**Try it:**
From the entries below, return only the lines starting at the one that contains "Q*aQ equal to" and ending at the one that contains "WHAT IS DEFINED", exactly as they stand.

**Provided data:**
import Literature.MathematicalPhysics.QuantumFieldTheory.Balaban1983to89.B6Lemma24TwoScale
import Literature.MathematicalPhysics.QuantumFieldTheory.Balaban1983to89.B6SectALemma24OneLevelV1

/-!
# `Balaban1983to89.B6SectALemma24TwoLevelV1` — T. Bałaban, *Propagators and renormalization transformations for lattice gauge theories. II*,
# Commun. Math. Phys. **96** (1984) 223–250 [Balaban1984PropagatorsII], Lemma 2.4 (2.128) p. 245 for the TWO-LEVEL CUBE (2.89) p. 239:
# **THE TWO-SCALE LEMMA-2.4 LETTER ON THE V1 TORUS CALCULUS** (a bond configuration of `T^{(0)}` supported near a cube meeting `Ω_{j+1}`)

statement-level skeleton of published theorems with citation tags; proofs where landed; nothing here is a claim about the Yang–Mills mass gap

PDF held: `paper:balaban1984-cmp96-propagators-rt-ii` (journal page = PDF page + 222), pp. 239, 244–245.

CITATION HEADER (lean-in-tree rule).  Cell `pub-ymgap` (Track A, HUMAN RULING D-0062), node N10 [B13] lane owner `pub-ymgap-dag-n10-c` (g18), ROAD «C» station C6c
(bus INBOX 2026-08-28T18:18Z INTENT-2; C6b = `B6Lemma24TwoScale` p656320 + `B6Lemma24TwoScaleBookkeeping` p655911, C4 = `B6SectALemma24OneLevelV1` p648924),
filed `--supports stmt-QuantumFields-27364` (count-neutral helper).  WHY: the local-cube road of N06 row 17 (n06-j's `coer_trIP_deltaALocY_one_of_letters`) displays a
Lemma-2.4 letter `κ⟨B,B⟩ ≤ ‖∂B‖² + ‖QB‖²_w` for configurations supported near a cover cube; for cubes at ONE level C4 serves, for a cube MEETING `Ω_{j+1}` (print's (2.89)
two-level cube) the `j`-faces into the deeper region are not indices and the letter is the TWO-SCALE one of `B6Lemma24TwoScale` (interface read through `Q_{j+1}`).
THIS FILE transports that ℤᵈ letter to the V1 torus calculus of `Setup` (r03∕p38∕p39 carriers): the fine torus `T^{(0)}` is read in its period box `[0, 2L^{m+K})^d`
(C4's `castZ`∕`toZ`), the cube's blocks of order `j` and `j+1` are given by their corner LABELS `Λs ⊂ Lʲℤ^d`, `Λb ⊂ L^{j+1}ℤ^d` inside the box with a margin of one big
block (wrapping cubes go through the torus charts of the p21 lineage, `B6MultiLevelTorusOperator.TDomains.chart`, not here), and the configuration is carried over by the
RESTRICTED lift `liftR` (`= B ∘ castZ` on the bonds of the two regions, `0` elsewhere — Lemma 2.4's «B = 0 outside Λ»; C4's periodic `liftB` cannot serve).
IMPORTS `B6Lemma24TwoScale` (C6b) and `B6SectALemma24OneLevelV1` (C4: casts, labels, `liftB`, `q1_liftB`, `d1SqT_liftB`, `stairSum_shift_eq_add`); nothing restated.

THE PRINT (verbatim, p. 245): *«Lemma 2.4. Let a set Λ ⊂ Z^d be a sum of blocks, Λ = B(Λ′). We denote by Λ also a set of bonds b such that at least one of the
end-points b₋, b₊ belongs to Λ. Let B be a configuration defined on Λ and satisfying the condition (2.121) … We put B = 0 outside Λ. Then …
L^{d−2} Σ_{c∈Λ′} |(Q₁B)(c)|² + Σ_p |(∂₁B)(p)|² ≥ (1∕(12d²)) L^{−d−1} ‖B‖². (2.128)»*; p. 239: *«We define B^j(Λ) = □̃ ∩ B^{j+1}(Λ_{j+1}), (2.89) and we take Q′*aQ′,
Q*aQ equal to Q′*_{j+1}a_{j+1}Q′_{j+1}, Q*_{j+1}a_{j+1}Q_{j+1} on B^j(Λ), and to Q′*_ja_jQ′_j, Q*_ja_jQ_j on □̃ ∖ B^j(Λ)»*.

WHAT IS DEFINED (bodies displayed; definition lane): `liftR n L Λs Λb B` (the restricted lift), `labSite k y` (the site of `T^{(k)}` whose block has corner labels `y`),
`labBond k c` (the bond of `T^{(k)}` of a coarse label bond).
WHAT IS PROVED (sorry-free; standard axioms; transport of structure + bookkeeping, the one estimate being C6b's kernel theorem):
* §1 `toZ_cornerV1_labSite`, `labSite_injOn`, `labBond_injOn` (labels ↔ sites on the coarse sites of the box); `liftR_of_mem`, `liftR_of_not_mem`, ★ `liftR_eq_liftB`
  (under the SUPPORT hypothesis the restricted and periodic lifts agree on every bond starting in the box).
* §2 the four terms: ★ `normSq₂_liftR` (`‖B^ℤ‖²_{bonds₂} = ‖B‖²`), ★ `q1Term_liftR_eq` (`|(Q₁B^ℤ)(c)|² = (Q_kB)(c̄)²` at both levels, C4 `q1_liftB` = p39 (1.18)), ★ `d1Sq_liftR_le`
  (`Σ_{p near Λ}(∂₁B^ℤ)² ≤ Σ_p(∂B)(p)²`, C4 `d1SqT_liftB`), ★ `liftB_eq_zero_of_treeBond_at` ((2.121) bond-wise at ONE block from its staircase sums — C4's lemma localised).
* §3 ★★★ **`lemma24_twoLevel_V1`**: levels `j, j+1 ≤ m+K`; `Λs`, `Λb` label corners with margins (`hboxS`, `hboxB`), disjoint regions, admissible big-block neighbours
  (`Adm` of C6b: big ∕ composite ∕ empty); `B : BondSpace P` supported on the bonds of the two regions (`hsupp`, label form; ★ `supp_of_torusSupport` derives it from
  «every bond carrying `B` has an end point in the two regions») with vanishing staircase sums on each of the cube's blocks (`hTs`, `hTb`):
  **`((L^{j+1})^{d+1})⁻¹·‖B‖² ≤ 12d²(1 + 12d·(Lʲ)²)·( (Lʲ)^{d−2}·Σ_{c∈idxS}(Q_jB)(c̄)² + (L^{j+1})^{d−2}·Σ_{C meeting Λb}(Q_{j+1}B)(C̄)² + 2·Σ_p(∂B)(p)² )`**.
* §4 `sum_weight_QE_twoLevel_ge` (two injections `idxS ↪ 𝔅`, big faces `↪ 𝔅` with disjoint images), ★★★ **`lemma24_letter_twoLevel`**: for a nested `D` with `j + 1 ≤ k`,
  the small label faces of `idxS` indices at level `j` and the big faces meeting `Λb` indices at level `j+1` (`hIS`, `hIB`), weights `w ≥ w₀ ≥ 0`:
  **`κ·‖B‖² ≤ ‖dcE c B‖² + Σ_i w_i (QE D B)_i²`**, `κ = (12d²(1+12d·L^{2j}))⁻¹·((L^{j+1})^{d+1})⁻¹·min(c²∕2, w₀∕(L^{j+1})^{d−2})` — the `hL24` hypothesis of C1's
  `deltaAE_coercive_of_treeGauge_letters'` for the interface cubes; `lemma24_letter_twoLevel_const_pos`.
HONEST SCOPE.  (i) The inequality is the cell's two-scale analogue of (2.128) for print's (2.89), transported; nothing printed is asserted or used as a hypothesis.
(ii) The box margin (one big block on each side, in label coordinates) is an honest restriction: cubes wrapping around the torus are reached through the p21 torus charts
by the consumer.  (iii) The constant is explicit and volume-free but level-dependent (`L^{2j}`, `(L^{j+1})^{d+1}`), as C4's; no `k`-uniformity is claimed.  (iv) Which
cover cubes satisfy the admissibility (every `L^{j+1}`-neighbour of the cube's big blocks is big, composite or empty — i.e. the cube's level-`j` part is a union of
`(j+1)`-positions next to its big blocks) and the index hypotheses is the consumer's geometry ((2.2) separation, def-Y's cube data); not decided here.  (v) §5 (v1.1,
append-only): ★★★ `lemma24_twoLevel_V1_noAdm` ∕ `lemma24_letter_twoLevel_noAdm` — the same conclusions WITHOUT the admissibility hypothesis (over
`B6Lemma24TwoScale.lemma24_twoScale_noAdm`): positions next to big blocks and outside `Λb` are generalised composites, so def-Y's non-aligned `cubeDomY` (a sup-metric ball
on block centres, bus 2026-08-28T18:20Z) is admitted; only the index hypotheses `hIS`∕`hIB` remain for the consumer.  (vi) §6 (v1.2, append-only): the MASTER editions
`lemma24_twoLevel_V1_tree` ∕ `lemma24_letter_twoLevel_tree` with (2.121) as the vanishing of `liftB B` on the blocks' tree bonds, and `liftB_eq_zero_of_treeBond_or`
(from staircase sums OR from the vanishing of `B` inside the block — the empty big blocks adjacent to a cube).  NOT a node discharge; count-neutral; nothing
continuum ∕ OS ∕ mass gap ∕ Clay.
-/

open scoped InnerProductSpace

namespace Literature.MathematicalPhysics.QuantumFieldTheory.Balaban1983to89.B6SectALemma24TwoLevelV1

open Finset
open LatticeFieldCalculus B5Eq118OneStroke B5Eq120IterProof B6SectADomainsV1 B6SectAOperatorsV1
open BalabanImbrieJaffe1984to88.BIJ85AxialPropagator411 (BondSpace)
open B6Lemma24Torus (pbox mem_pbox coarseSites mem_coarseSites plaqT mem_plaqT d1SqT)
open B6Elimination (block mem_block corner)
open B6BondElimination (unitVec unitVec_apply add_unitVec_apply add_smul_unitVec_apply sub_smul_unitVec_apply treeBonds mem_treeBonds)
open B6TreeGaugePoincare (Cfg innerBonds mem_innerBonds)
open B6Lemma24Carrier (lam mem_lam lamBonds mem_lamBonds lamPlaq mem_lamPlaq lamPlaqBase d1Sq coarseBonds q1Term q1Of)
open B6Lemma24Assembly (mem_coarseBonds dvd_of_mem_coarseBonds)
open B6Lemma24PrintedShape (q1 q1_sq)
open B6Lemma24TwoScaleBookkeeping (bonds₂ normSq₂ idxS Adm mem_idxS idxS_subset)
open B6Lemma24TwoScale (lemma24_twoScale)
open B6SectALemma24OneLevelV1 (castZ toZ liftB cornerV1 periodV1 castZ_toZ toZ_castZ_of_mem_pbox toZ_mem_pbox castZ_add_unitVec castZ_add_smul_unitVec
  sum_pbox_eq_sum_site sitesPerDir_zero_eq_mul toZ_cornerV1 castZ_mem_iterBlock_of_mem_block q1_liftB d1SqT_liftB stairSum_shift_eq_add
  pow_le_half_sitesPerDir normSq_dcE_eq)
open B6SectADeltaACoerciveReductionV1 (normSq_eq_sum_sq sum_bond_eq_sum_site_dir)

**Solved problem:**
Q*aQ equal to Q′*_{j+1}a_{j+1}Q′_{j+1}, Q*_{j+1}a_{j+1}Q_{j+1} on B^j(Λ), and to Q′*_ja_jQ′_j, Q*_ja_jQ_j on □̃ ∖ B^j(Λ)»*.

WHAT IS DEFINED (bodies displayed; definition lane): `liftR n L Λs Λb B` (the restricted lift), `labSite k y` (the site of `T^{(k)}` whose block has corner labels `y`),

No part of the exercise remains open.